Fatti trovare pronta, così potremo partire subito. Non voglio sprecare tempo a Wragby, è un posto orribile. Probabilmente passerò la notte a Redford dai Coleman, perciò dovrei essere da te per il pranzo di giovedì. Potremmo poi partire all’ora del tè e forse dormire a Grantham. E’ inutile passare una serata con Clifford. Se gli dà fastidio che tu parta, non gli farebbe piacere”.

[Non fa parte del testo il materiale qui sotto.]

/-- **On the slim good-avatar locus every oriented Heegner point of `E` is NOT `p`-divisible in `E(K)`** (granted Kriz–Li Thm. 1.16 BY NAME).
Frame: `E = W` ADDITIVE at `p ≥ 5`, `ρ̄_{E,p}` onto, `K` imaginary quadratic with `d_K < −4`, Heegner for `N_E`, `4N_E ∣ β² − d_K`,
`p ∤ c(Dt)`; the locus clause is v12's VERBATIM (good non-anomalous avatar `E₀` with a `Γ_ℚ`-equivariant `E[p] ≃ E₀[p]`, ♠(1) for `E₀`,
`rad(pN) = rad(pN₀)`, same multiplicative primes, Heegner for `N₀`, `p ∤ c(Dt₀)`, log certificate along `ιp`).  Proof: w3's conductor-one transfer
`kolyvaginClass_one_ne_zero_of_thm116_of_lossless` (sign agreement at the multiplicative primes automatic, `sign_agreement_of_torsionCongr`; the
depletion-prime units `hdep_of_sign`; `p` split in `K` from `p ∣ N_E` + Heegner) gives `c(1) ≠ 0` for a conductor-one datum (one exists, Darmon Thm. 3.6),
and §1 reads that as `y ∉ p·E(K)`.  READING: the avatar's certificate, transported by Kriz–Li, IS the global self-certificate — v12's covered locus
lies inside {`c(1) ≠ 0`}, the frames the bottom class certifies by itself (§1) with NO named fact.  CONDITIONAL on `hKL`.
[cite: KrizLi2019, Thm. 1.16, Rem. 1.17] [cite: McCallumLMS1991, Cor. 4.5, Lemma 5.1] [cite: DarmonDiamondTaylor1995, Prop. 2.12 (c)] -/
theorem heegnerPoint_not_pDiv_on_goodAvatarLocus_of_thm116 (hKL : KrizLi2019.thm116_padicLogHeegner_congruence)
    (hp5 : 5 ≤ p) (hadd : Addv W p) (hs : W.HasSurjectiveModNGaloisRep p)
    (hK : IsImaginaryQuadratic K) (hlt : NumberField.discr K < -4)
    (hH : SatisfiesHeegnerHypothesis (W.conductorNorm ℤ) K)
    (hβ : (4 * (W.conductorNorm ℤ : ℤ)) ∣ β ^ 2 - NumberField.discr K) (hc : ¬ (p : ℤ) ∣ Dt.c)
    (hav : ∃ (W₀ : WeierstrassCurve ℚ) (_ : W₀.IsElliptic) (_ : W₀.IsGloballyMinimal) (_ : NeZero (W₀.conductorNorm ℤ))
      (Dt₀ : ModularParametrizationData W₀ (W₀.conductorNorm ℤ)) (e : geomTorsion W (p : ℤ) ≃+ geomTorsion W₀ (p : ℤ)),
      (∀ (σ : absoluteGaloisGroup ℚ) (P : geomTorsion W (p : ℤ)), e (σ • P) = σ • e P) ∧
      W₀.HasGoodReductionAtPrime p ∧ ¬ (p : ℤ) ∣ W₀.frobeniusTrace p - 1 ∧
      (∀ (ℓ : ℕ) [Fact ℓ.Prime], W₀.HasMultiplicativeReductionAtPrime ℓ →
        ¬ p ∣ padicValInt ℓ W₀.minimalDiscriminantInt) ∧
      (∀ q : ℕ, q.Prime → (q ∣ p * W.conductorNorm ℤ ↔ q ∣ p * W₀.conductorNorm ℤ)) ∧
      (∀ (ℓ : ℕ) [Fact ℓ.Prime], W.HasMultiplicativeReductionAtPrime ℓ ↔ W₀.HasMultiplicativeReductionAtPrime ℓ) ∧
      SatisfiesHeegnerHypothesis (W₀.conductorNorm ℤ) K ∧ ¬ (p : ℤ) ∣ Dt₀.c ∧
      ∃ (ιp : K →+* ℚ_[p]) (H₀ : HeegnerDatum (W₀.conductorNorm ℤ) (NumberField.discr K))
        (y₀ : (W₀.baseChange K).toAffine.Point),
        WeierstrassCurve.Affine.Point.map ι.toRatAlgHom y₀ = heegnerPointComplex Dt₀ H₀ ∧
          ¬ ∃ Q : (W₀.baseChange ℚ_[p]).toAffine.Point, (p : ℤ) • Q = X11b.padicPointOf W₀ p ιp y₀)
    (H : HeegnerDatum (W.conductorNorm ℤ) (NumberField.discr K)) (hHβ : H.β = β)
    (y : (W.baseChange K).toAffine.Point)
    (hy : WeierstrassCurve.Affine.Point.map ι.toRatAlgHom y = heegnerPointComplex Dt H) :
    ¬ ∃ Q : (W.baseChange K).toAffine.Point, (p : ℤ) • Q = y := by
  obtain ⟨W₀, _, _, _, Dt₀, e, he, hgood₀, hna, hsp₀, hrad, htype, hH₀, hc₀, ιp, hcert⟩ := hav
  -- `p` splits in `K`: `p ∣ N_E` (additive reduction) and `K` is Heegner for `N_E`
  have hsplit : ((Ideal.span {(p : ℤ)}).primesOver (𝓞 K)).ncard = 2 :=
    hH p hp.out ((W.dvd_conductorNorm_iff_not_hasGoodReductionAtPrime p).mpr hadd.1)
  -- sign agreement at the multiplicative primes is automatic (Tate curve + torsion congruence)
  have hsign : ∀ (ℓ : ℕ) [Fact ℓ.Prime], W₀.HasMultiplicativeReductionAtPrime ℓ → W.LFunction ℓ = W₀.LFunction ℓ :=
    sign_agreement_of_torsionCongr W W₀ p hp5 hadd hsp₀ htype e he
  obtain ⟨d⟩ := nonempty_kolyvaginHeegnerData_one W K Dt β ι hK hβ
  have hd : d.kolyvaginClass hp.out 1 ≠ 0 :=
    kolyvaginClass_one_ne_zero_of_thm116_of_lossless W p K Dt β ι hKL hp5 hadd hs hK hlt hH hc W₀ e he hgood₀ hna
      (hdep_of_sign W W₀ p hrad htype hsign) Dt₀ hc₀ hH₀ hsplit ιp hcert d
  exact (kolyvaginClass_one_ne_zero_iff_heegnerPoint_not_pDiv W p K Dt β ι hp5 hs hK hlt hH d H hHβ y hy).mp hd

end Avatar

end Summit.BirchSwinnertonDyer.BirchSwinnertonDyer.Theorems.AdditiveKoly

end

Ah, così! Ancora una volta la spingevano di qua e di là sulla scacchiera come una pedina

David Herbert Lawrence, L’amante di Lady Chatterley, 1928, tr. it. S. Melani, Garzanti 1987, p.257

La giovane Constance, detta Connie, ha sposato nel 1917 Clifford Chatterley, che è rimasto gravemente ferito durante la guerra. La coppia vive nella residenza di Wragby dove lui, costretto sulla sedia a rotelle, è preso dalla stesura di racconti. Per lei, il “tempo passava come va avanti un orologio, le otto e mezzo invece delle sette e mezzo” , e “i momenti si susseguivano senza che tra l’uno e l’altro vi fosse necessariamente un legame”. In febbraio, sconfinando dal parco verso il bosco, ha conosciuto il guardacaccia , l’ex ufficiale Oliver Mellors, che è diventato il suo amante e da cui aspetta un figlio. Quando la sorella Hilda ricorda a Connie la partenza per un viaggio in Italia, fissata il 17 giugno, la storia è a una svolta. Lo scandalo della relazione sta per emergere e Connie prenderà le sue decisioni, seguendo l’istinto, la natura e il futuro che “Dio solo sa dove stia”.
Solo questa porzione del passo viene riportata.